Two additional ideas related to Tao-1 function are suggested by our data. In S2 cells, Tao-1 kinase activity is required for normal levels of Hpo phosphorylation at T195 in the kinase activation loop, suggesting that Tao-1 could function to maintain constant, low levels of pathway activation. In turn, this low level of Hpo activation might be necessary so that other, regulated inputs into HSW activity can quickly transition cells away from actively dividing and into a differentiated state following periods of growth. Alternatively, it is possible that Tao-1 activity itself is dynamically regulated during development, allowing it to rapidly alter levels of HSW pathway activity via its effect on Hpo phosphorylation. In either case, phosphorylation by Tao-1 at T195 is likely to promote Hpo’s known ability to undergo autophosphorylation (Colombani et al., 2006
), thus amplifying the effect of even a small change in Tao-1 activity.
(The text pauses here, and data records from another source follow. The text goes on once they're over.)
/-- item stmt-RiemannHypothesis-0451 · crux (kind.auto-crux: conjecture-grade) · rank 0 · open · by planner
why it might fail: X ⇒ RH, and X is Newman's OPEN 1991 conjecture (Φdu ∈ Griffiths–Simon class). Λ_DN ≥ 0 (rodgers_tao) kills every witness with uniform margin J_ij ≥ c·w_i·w_j, c > 0 (e^{−cu²}Φdu would be Lee–Yang ⇒ Λ ≤ −c); printed GS members are single-block (Λ = −∞ class): no multi-block architecture is known.
sources: Newman1991 (doi:10.1007/bf01888165, abstract: V′ convex on [0,∞); relevance to RH discussed), Dimitrov2013 §4.3 p.10 (arXiv:1311.0596: 'natural conjecture … ξ(iz) is a partition function of a general Ising model … [New91]'), RodgersTaoFMP2020 Thm 1.1 = Literature.NumberTheory.LFunctions.rodgers_tao; barrier Literature.Barriers.RiemannHypothesis.NewmanConjecture, NewmanWu2020 Thm 10–11 and §2.5 p.7 (arXiv:1901.06596), AizenmanDuminilCopin2021 Def 2.1 p.7 (arXiv:1912.07973: GS class = Literature.Probability.LatticeModels.IsIsingLimitLaw up to the moment clause), GriffithsSimon1973 (Literature.Probability.LatticeModels.isIsingLimitLaw_phi4)
needs_definition: IsIsingLimitLaw (defn request filed,
Literature/Probability/LatticeModels/LeeYang.lean). Statement X: IsIsingLimitLaw ν_Φ where ν_Φ is
the probability measure on ℝ with density Literature.NumberTheory.LFunctions.deBruijnPhi u / ∫
Literature.NumberTheory.LFunctions.deBruijnPhi (Φ > 0, even, ∫e^{bu²}Φ < ∞ ∀ b: facts
deBruijnPhi_pos/deBruijnPhi_neg/deBruijnPhi_le_exp). IsIsingLimitLaw ν :⇔ ∃ finite ferromagnets (n_k
sites, couplings J^{(k)}_{ij} ≥ 0, zero field, free b.c.) and weights λ^{(k)}_i ≥ 0 such that the
laws ν_k of Σ_i λ^{(k)}_i σ_i under the Gibbs measure ∝ exp(Σ_{i,j} J_{ij} σ_iσ_j) on {±1}^{n_k}
converge weakly to ν with sup_k ∫ e^{b u²} dν_k < ∞ for every b > 0. Since ∫_ℝ e^{hu}Φ(u)du = ξ(1/2
+ h/2)/4 (Literature.NumberTheory.LFunctions.deBruijnH_zero_eq at z = −ih, Φ even), X says: h ↦
ξ(1/2 + h/2) is a locally uniform limit of ferromagnetic Ising partition functions in the complex
field h. X ⇒ RH by Lee–Yang [LeeYang1952; Newman1974] + Hurwitz (assembly #1). RH ⇒ X is NOT known:
X is a construction claim, refutable independently of RH (item #6). Sources: [Newman1976;
NewmanWu2020 §§3–5; GriffithsSimon1973 (φ⁴ law is an Ising limit); LiebSokal1981; Ruel -/
@[route_item "route-RiemannHypothesis-LeeYang", crux]
def LeeyangThesis : Prop :=
  ∀ ν : MeasureTheory.ProbabilityMeasure ℝ, (ν : MeasureTheory.Measure ℝ) = (∫⁻ u, ENNReal.ofReal (Literature.NumberTheory.LFunctions.deBruijnPhi u))⁻¹ • MeasureTheory.volume.withDensity (fun u => ENNReal.ofReal (Literature.NumberTheory.LFunctions.deBruijnPhi u)) → Literature.Probability.LatticeModels.IsIsingLimitLaw ν

/-- item stmt-RiemannHypothesis-0453 · crux · rank 2 · closed · proved by Summit.RiemannHypothesis.RiemannHypothesis.Theorems.leeyangPolyaKernelIsingLimit_proof @ 508ce6acbbe2 (prover) · by planner
why it might fail: Printed GS-class members: two-point laws and e^{−au⁴−bu²} (one critical Curie–Weiss block; Λ=−∞ class). Φ*=cosh(9u/2)e^{−2πcosh2u} is outside that class (Newman1976 Thm 2): witnesses need marginally-ferromagnetic multi-block designs, none known; beyond quartic even LY can fail (SG1973).
sources: Polya1926; Titchmarsh1986 §10.1 p.185, §10.23 p.204 (fact Literature.NumberTheory.LFunctions.polya_fakeXi_real_zeros), Newman1976 Thm 2 p.246 / NewmanWu2020 Thm 10 p.7 (classification of the Λ = −∞ class), GriffithsSimon1973 (fact Literature.Probability.LatticeModels.isIsingLimitLaw_phi4); NewmanWu2020 §2.5 p.7 ('Lee–Yang property fails for some exp(−as⁶−bs⁴−cs²)'), AizenmanDuminilCopin2021 Def 2.1 (GS class), EllisMonroeNewman1976 Thm 1.2(c) + (1.9): Φ* ∈ G₋ (V′ convex, V″(0)=8π−81/4>0), so GHS is no obstruction, grounder-reground 2026-08-14: NEW (no print result on Ising approximability of Φ*)
needs_definition: IsIsingLimitLaw. Statement: IsIsingLimitLaw of the probability law on ℝ with
density proportional to Real.cosh (9u/2) * Real.exp (−2π Real.cosh (2u)). Calibration crux: this is
the leading term of Φ for |u| → ∞ and Pólya PROVED its cosine transform has only real zeros
[Polya1926; Titchmarsh1986 ch. X], so the Lee–Yang conclusion is already a theorem here; the
question isolates the stat-mech content of X — can weighted magnetisations of finite spin-½
ferromagnets (Griffiths analogue-spin blocks [GriffithsSimon1973], Curie–Weiss/hierarchical
couplings) approximate a law with doubly-exponential tails and this specific shape? A proof gives
the method for X (add the lower-order theta terms); a disproof that is not specific to the
cosh(9u/2) factor kills the route. Tools: [Newman1974; LiebSokal1981; EllisMonroeNewman1976;
Ruelle2010; BorceaBranden2009]. -/
@[route_item "route-RiemannHypothesis-LeeYang"]
def LeeyangPolyaKernelIsingLimit : Prop :=
  ∀ ν : MeasureTheory.ProbabilityMeasure ℝ, (ν : MeasureTheory.Measure ℝ) = (∫⁻ u, ENNReal.ofReal (Real.cosh (9 * u / 2) * Real.exp (-(2 * Real.pi * Real.cosh (2 * u)))))⁻¹ • MeasureTheory.volume.withDensity (fun u => ENNReal.ofReal (Real.cosh (9 * u / 2) * Real.exp (-(2 * Real.pi * Real.cosh (2 * u))))) → Literature.Probability.LatticeModels.IsIsingLimitLaw ν

/-- item stmt-RiemannHypothesis-0457 · crux · rank 6 · open · by planner
why it might fail: All RH-independent tests so far pass: Φ∈G₋ (Newman1991+EMN1976 Thm1.2c) so GHS-type tests hold; cumulant signs hold; LY-derived bounds (Newman1975 Thm3–6) are ⇔/weaker than RH; density-shape tests invalid (two-point laws ∈ GS). A kill needs a finer built-from-Ising inequality; none known.
sources: Newman1991; EllisMonroeNewman1976 Thm 1.1–1.2 pp.168–169, Newman1975 Thm 4 (2.5)–(2.6) p.3 (Gaussian domination is LY-only ⇒ not RH-independent), Newman1976 (1.7) p.247 (two-point laws are Lee–Yang/Ising laws ⇒ no log-concavity/unimodality/tail test), Newman1991 refs [2],[3],[16]: Brydges–Fröhlich–Sokal skeleton inequalities, Newman 1975 Gaussian correlation inequalities (Z. Wahrsch. 33) — the untested candidate family, refuter g26-1/g26-3 notes 2026-08-13 (valid test family = inequalities stable under w ≥ 0 sums + weak limits with moment control)
needs_definition: IsIsingLimitLaw. Statement: ¬ IsIsingLimitLaw ν_Φ (ν_Φ as in #0). Route-killer,
independent of RH. Method: every Ising limit law inherits all spin-½ ferromagnetic inequalities that
are stable under weighted sums and weak limits — GKS, GHS (#3), Lebowitz/Newman sign rules (#5),
Newman's Gaussian domination for even Lee–Yang laws, E e^{hM} ≤ exp(h² E M² / 2) for real h
[Newman1975] (refuter to confirm hypotheses), Ellis–Newman/GHS consequences for the density (e.g.
unimodality/log-concavity properties of even ferromagnetic magnetisation laws,
[EllisMonroeNewman1976]) — and each becomes a certified-numerics inequality for ξ on the real axis
or for Φ itself (Φ is explicit: Literature.NumberTheory.LFunctions.deBruijnPhi). First candidates to
test: log-concavity of Φ on ℝ (is u ↦ log Φ(u) concave? known facts: Φ > 0, even, decreasing on u >
0 [CsordasNorfolkVarga1986 Thm A]); Newman's Gaussian domination ξ(1/2 + h/2)/ξ(1/2) ≤ exp(h² κ₂/2)
for real h. -/
@[route_item "route-RiemannHypothesis-LeeYang"]
def LeeyangNeg : Prop :=
  ∀ ν : MeasureTheory.ProbabilityMeasure ℝ, (ν : MeasureTheory.Measure ℝ) = (∫⁻ u, ENNReal.ofReal (Literature.NumberTheory.LFunctions.deBruijnPhi u))⁻¹ • MeasureTheory.volume.withDensity (fun u => ENNReal.ofReal (Literature.NumberTheory.LFunctions.deBruijnPhi u)) → ¬ Literature.Probability.LatticeModels.IsIsingLimitLaw ν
Further studies will be required to answer these questions and to determine if, and how, Tao-1 activity is regulated.
An interesting aspect of our discovery that Tao-1 regulates HSW signaling is that Tao-1, and its mammalian orthologues TAOK1–3, previously have been shown to regulate MT stability (Mitsopoulos et al., 2003
; Timm et al., 2003
; Liu et al., 2010
). Our results indicate that this effect on MT stability is not mediated through HSW signaling, since mutations in other HSW pathway components do not display similar MT phenotypes (data not shown). However, it is interesting to speculate that Tao-1’s association with MTs might affect its ability to regulate HSW pathway activation. More work will be required to determine whether the function of Drosophila
Tao-1 in HSW signaling is entirely independent of its role in microtubule dynamics, though a recent study in mammalian cultured cells found that microtubule disruption did not affect localization of Yap, a mammalian Yki orthologue (Dupont et al., 2011
), suggesting that in mammalian cells these roles might be independent.
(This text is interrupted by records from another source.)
/-- The twist has `a₁ = 0`. [folklore] -/
@[simp] theorem twist_a₁ : (twist E).a₁ = 0 := rfl
/-- The twist has `a₂ = 0`. [folklore] -/
@[simp] theorem twist_a₂ : (twist E).a₂ = 0 := rfl
/-- The twist has `a₃ = 0`. [folklore] -/
@[simp] theorem twist_a₃ : (twist E).a₃ = 0 := rfl
/-- The twist has `a₄ = a ℓ²`. [folklore] -/
@[simp] theorem twist_a₄ : (twist E).a₄ = RatFunc.C E.a₄ * ell E ^ 2 := rfl
/-- The twist has `a₆ = b ℓ³`. [folklore] -/
@[simp] theorem twist_a₆ : (twist E).a₆ = RatFunc.C E.a₆ * ell E ^ 3 := rfl

/-- The equation of the twist: `y² = x³ + a ℓ² x + b ℓ³` (Knapp's (10.13) `Y² = (X³ + aX + b)/(x³ + ax + b)`
in the coordinates `x = ℓ X`, `y = ℓ² Y`). [cite: Knapp1993, (10.13)] -/
theorem twist_equation_iff (x y : RatFunc F) : (twist E).toAffine.Equation x y ↔
    y ^ 2 = x ^ 3 + RatFunc.C E.a₄ * ell E ^ 2 * x + RatFunc.C E.a₆ * ell E ^ 3 := by
  rw [WeierstrassCurve.Affine.equation_iff]
  simp [twist]

variable [E.IsShortNF]

/-- The discriminant of the twist is `ℓ⁶ Δ(E)`. [folklore] -/
theorem twist_Δ : (twist E).Δ = ell E ^ 6 * RatFunc.C E.Δ := by
  rw [(twist E).Δ_of_isShortNF, E.Δ_of_isShortNF]
  simp only [twist_a₄, twist_a₆, map_mul, map_neg, map_add, map_pow, map_ofNat]
  ring

variable [E.IsElliptic]

/-- The twist of an elliptic curve is nonsingular: `Δ ≠ 0`. [folklore] -/
theorem twist_Δ_ne_zero : (twist E).Δ ≠ 0 := by
  rw [twist_Δ]
  refine mul_ne_zero (pow_ne_zero _ (ell_ne_zero E)) ?_
  rw [← RatFunc.algebraMap_eq_C]
  exact (map_ne_zero_iff _ (algebraMap F (RatFunc F)).injective).mpr E.Δ'.ne_zero

/-- On the twist (which is nonsingular) every solution of the equation is a nonsingular point.
[folklore] -/
theorem twist_nonsingular_iff (x y : RatFunc F) : (twist E).toAffine.Nonsingular x y ↔
    y ^ 2 = x ^ 3 + RatFunc.C E.a₄ * ell E ^ 2 * x + RatFunc.C E.a₆ * ell E ^ 3 := by
  rw [← WeierstrassCurve.Affine.equation_iff_nonsingular_of_Δ_ne_zero (twist_Δ_ne_zero E),
    twist_equation_iff]

/-- `Q = (ℓ t, ℓ²)` lies on the twist (Knapp's solution `(X, Y) = (x, 1)` of (10.13)).
[cite: Knapp1993, (10.13)] -/
theorem nonsingular_Q : (twist E).toAffine.Nonsingular (ell E * RatFunc.X) (ell E ^ 2) := by
  rw [twist_nonsingular_iff, ell]; ring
An additional possible mechanistic link between Tao-1 and HSW signaling is suggested by studies in flies and in mammalian cells indicating that Par-1, a polarity protein, is positively regulated by Tao-1 (Timm et al., 2003
; King et al., 2011
). Par-1 has been shown to promote basolateral polarity in the Drosophila
follicular epithelium and to regulate the stability and organization of MTs in these cells (Doerflinger et al., 2003
). Recent studies have implicated components of both apical and basolateral polarity in the regulation of HSW signaling (reviewed in Halder and Johnson, 2011
). Conversely, HSW signaling also seems to feed back onto Crumbs, an apical determinant, and perhaps other components to regulate apical-basal polarity (Chen et al., 2010
; Ling et al., 2010
; Robinson et al., 2010
). Whether Tao-1 plays a role in the linkage between cell polarity and growth control remains to be established, but the ability to both directly activate Hpo function through phosphorylation and control cytoskeletal organization and cell polarity through microtubule organization potentially places Tao-1 in a unique position to coordinate these important cellular processes.